Abstraction - DotNet and DataBase

Tuesday, 24 July 2018

Abstraction




Abstraction is the process of hiding the low priority class members and showing the required features only.
Let us suppose, we are using a mobile phone. As an end user, we should know better on outer parts like screen, battery and design. Dont need to know much about the inner parts like connections between the hard ware etc..

On the same way, while developing a class, we should show only the required features to the  users who uses our class.

For example we are creating a time sheet page. For that we need to work two things.
1)whether the user exists or not?
2)Inserting the hrs into the database.

Please see the example below
using System;
using System.Collections.Generic;
using System.Linq;
using System.Text;
using System.Threading.Tasks;

namespace InheritenceDiscussion
{
    class Employeeinformation
    {
        public int validateuser(int uid)
        {
            int[] userid = { 200, 300, 400 };
            int iVal = 0;
            if (userid.Contains(uid))
            {
                iVal = 1;
            }
            return iVal;
        }
        public void InsertupdateHrs(int hrs)
        {
            Console.WriteLine("Employee information updated.");
        }
    }

    class Encapsulation
    {
        Employeeinformation e = new Employeeinformation();
        void Evalidate()
        {
           int ivaliedate =e.validateuser(200);
            if (ivaliedate==1)
            {
                e.InsertupdateHrs(8);
            }
            else
            {
                Console.WriteLine("No user exists with the supplied userID.");
            }
        }
        static void Main()
        {
            Encapsulation e = new Encapsulation();
            e.Evalidate();
            Console.Read();
        }
    }
}

In the above example Employeeinformation  contains two methods  validateuser() and InsertupdateHrs().
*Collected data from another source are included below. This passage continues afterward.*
/-- `A3` (`k = 3`, the `A ≤ TK` core at `c = 7`): `9·S₃·n² + C(n,4)·C(n-1,2)·(n²+1) ≤ 9·C(n,4)·(n·C(n-1,3) + C(n-1,2))`.
[folklore] -/
theorem polyA3 (m n : ℕ) (hm : 5 ≤ m) (hn : 3 * m + 2 ≤ 2 * n) :
    9 * (chooseSqSum m 3 * n ^ 2) + n.choose 4 * (n - 1).choose 2 * (n * n + 1)
      ≤ 9 * (n.choose 4 * (n * (n - 1).choose 3 + (n - 1).choose 2)) := by
  obtain ⟨s, rfl⟩ : ∃ s, m = s + 5 := ⟨m - 5, by omega⟩
  obtain ⟨v, rfl⟩ : ∃ v, n = v + 1 := ⟨n - 1, by omega⟩
  obtain ⟨t, ht⟩ : ∃ t, 2 * (v + 1) = 3 * (s + 5) + 2 + t := ⟨2 * (v + 1) - (3 * (s + 5) + 2), by omega⟩
  have hvq : (v : ℚ) = (3 * ((s : ℚ) + 5) + t) / 2 := by have h := cast_n_eq s (v + 1) t ht; push_cast at h; linarith
  simp only [Nat.add_sub_cancel]
  rw [chooseSqSum_three]
  have key : ((9 * ((1 + (s + 5) ^ 2 + ((s + 5).choose 2) ^ 2 + ((s + 5).choose 3) ^ 2) * (v + 1) ^ 2)
      + (v + 1).choose 4 * v.choose 2 * ((v + 1) * (v + 1) + 1) : ℕ) : ℚ)
      ≤ ((9 * ((v + 1).choose 4 * ((v + 1) * v.choose 3 + v.choose 2)) : ℕ) : ℚ) := by
    push_cast
    simp only [Nat.cast_choose_two, castChoose_three, castChoose_four]
    push_cast
    rw [hvq, ← sub_nonneg]
    ring_nf
    positivity
  exact_mod_cast key

/-- `A4` (`k = 4`, the `A ≤ TK` core at `c = 7`): `9·S₄·n² + C(n,5)·C(n-1,3)·(n²+1) ≤ 9·C(n,5)·(n·C(n-1,4) + C(n-1,3))`.
Here the half-integral substitution leaves two negative low-order coefficients, so the parity of `m` is resolved first:
`m = 2r+6, n = 3r+10+w` resp. `m = 2r+5, n = 3r+9+w`. [folklore] -/
theorem polyA4 (m n : ℕ) (hm : 5 ≤ m) (hn : 3 * m + 2 ≤ 2 * n) :
    9 * (chooseSqSum m 4 * n ^ 2) + n.choose 5 * (n - 1).choose 3 * (n * n + 1)
      ≤ 9 * (n.choose 5 * (n * (n - 1).choose 4 + (n - 1).choose 3)) := by
  obtain ⟨v, rfl⟩ : ∃ v, n = v + 1 := ⟨n - 1, by omega⟩
  simp only [Nat.add_sub_cancel]
  rw [chooseSqSum_four]
  rcases Nat.even_or_odd' m with ⟨r, hr | hr⟩
  · -- `m = 2r` even, `r ≥ 3`
    obtain ⟨r, rfl⟩ : ∃ r', r = r' + 3 := ⟨r - 3, by omega⟩
    subst hr
    obtain ⟨w, rfl⟩ : ∃ w, v = 3 * r + 9 + w := ⟨v - (3 * r + 9), by omega⟩
    have key : ((9 * ((1 + (2 * (r + 3)) ^ 2 + ((2 * (r + 3)).choose 2) ^ 2 + ((2 * (r + 3)).choose 3) ^ 2
        + ((2 * (r + 3)).choose 4) ^ 2) * (3 * r + 9 + w + 1) ^ 2)
        + (3 * r + 9 + w + 1).choose 5 * (3 * r + 9 + w).choose 3 * ((3 * r + 9 + w + 1) * (3 * r + 9 + w + 1) + 1)
        : ℕ) : ℚ)
        ≤ ((9 * ((3 * r + 9 + w + 1).choose 5 * ((3 * r + 9 + w + 1) * (3 * r + 9 + w).choose 4
          + (3 * r + 9 + w).choose 3)) : ℕ) : ℚ) := by
      push_cast
      simp only [Nat.cast_choose_two, castChoose_three, castChoose_four, castChoose_five]
      push_cast
      rw [← sub_nonneg]
      ring_nf
      positivity
    exact_mod_cast key
  · -- `m = 2r+1` odd, `r ≥ 2`
    obtain ⟨r, rfl⟩ : ∃ r', r = r' + 2 := ⟨r - 2, by omega⟩
    subst hr
    obtain ⟨w, rfl⟩ : ∃ w, v = 3 * r + 8 + w := ⟨v - (3 * r + 8), by omega⟩
    have key : ((9 * ((1 + (2 * (r + 2) + 1) ^ 2 + ((2 * (r + 2) + 1).choose 2) ^ 2
        + ((2 * (r + 2) + 1).choose 3) ^ 2 + ((2 * (r + 2) + 1).choose 4) ^ 2) * (3 * r + 8 + w + 1) ^ 2)
        + (3 * r + 8 + w + 1).choose 5 * (3 * r + 8 + w).choose 3 * ((3 * r + 8 + w + 1) * (3 * r + 8 + w + 1) + 1)
        : ℕ) : ℚ)
        ≤ ((9 * ((3 * r + 8 + w + 1).choose 5 * ((3 * r + 8 + w + 1) * (3 * r + 8 + w).choose 4
          + (3 * r + 8 + w).choose 3)) : ℕ) : ℚ) := by
      push_cast
      simp only [Nat.cast_choose_two, castChoose_three, castChoose_four, castChoose_five]
      push_cast
      rw [← sub_nonneg]
      ring_nf
      positivity
    exact_mod_cast key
Here validateuser() checks whether the user exists or not and  InsertupdateHrs() inserts the hours into the database.

The user who access this class need to use two methods to insert hours. To minimize the user efforts we can write the  code as below,
using System;
using System.Collections.Generic;
using System.Linq;
using System.Text;
using System.Threading.Tasks;

namespace InheritenceDiscussion
{
    class Employeeinformation
    {
        public int validateuser(int uid,int hrs)
        {
            int[] userid = { 200,300,400 };
            int iVal = 0;
            {
                if(userid.Contains(uid))
                {
                    InsertupdateHrs(hrs);
                }               
            }
            return iVal;
        }
        private void InsertupdateHrs(int hrs)
        {
            Console.WriteLine("Employee information updated.");
        }
    }

    class Encapsulation
{
        Employeeinformation e = new Employeeinformation();
        void Evalidate()
        {
           e.validateuser(200,8);
        }
        static void Main()
        {
            Encapsulation e=new Encapsulation();
            e.Evalidate();
            Console.Read();
        }
    }
}

Here I made InsertupdateHrs() method private and called under validateuser() method. So, it is not accessible (hided) to the user out side the class but it is invoked via validateuser() method.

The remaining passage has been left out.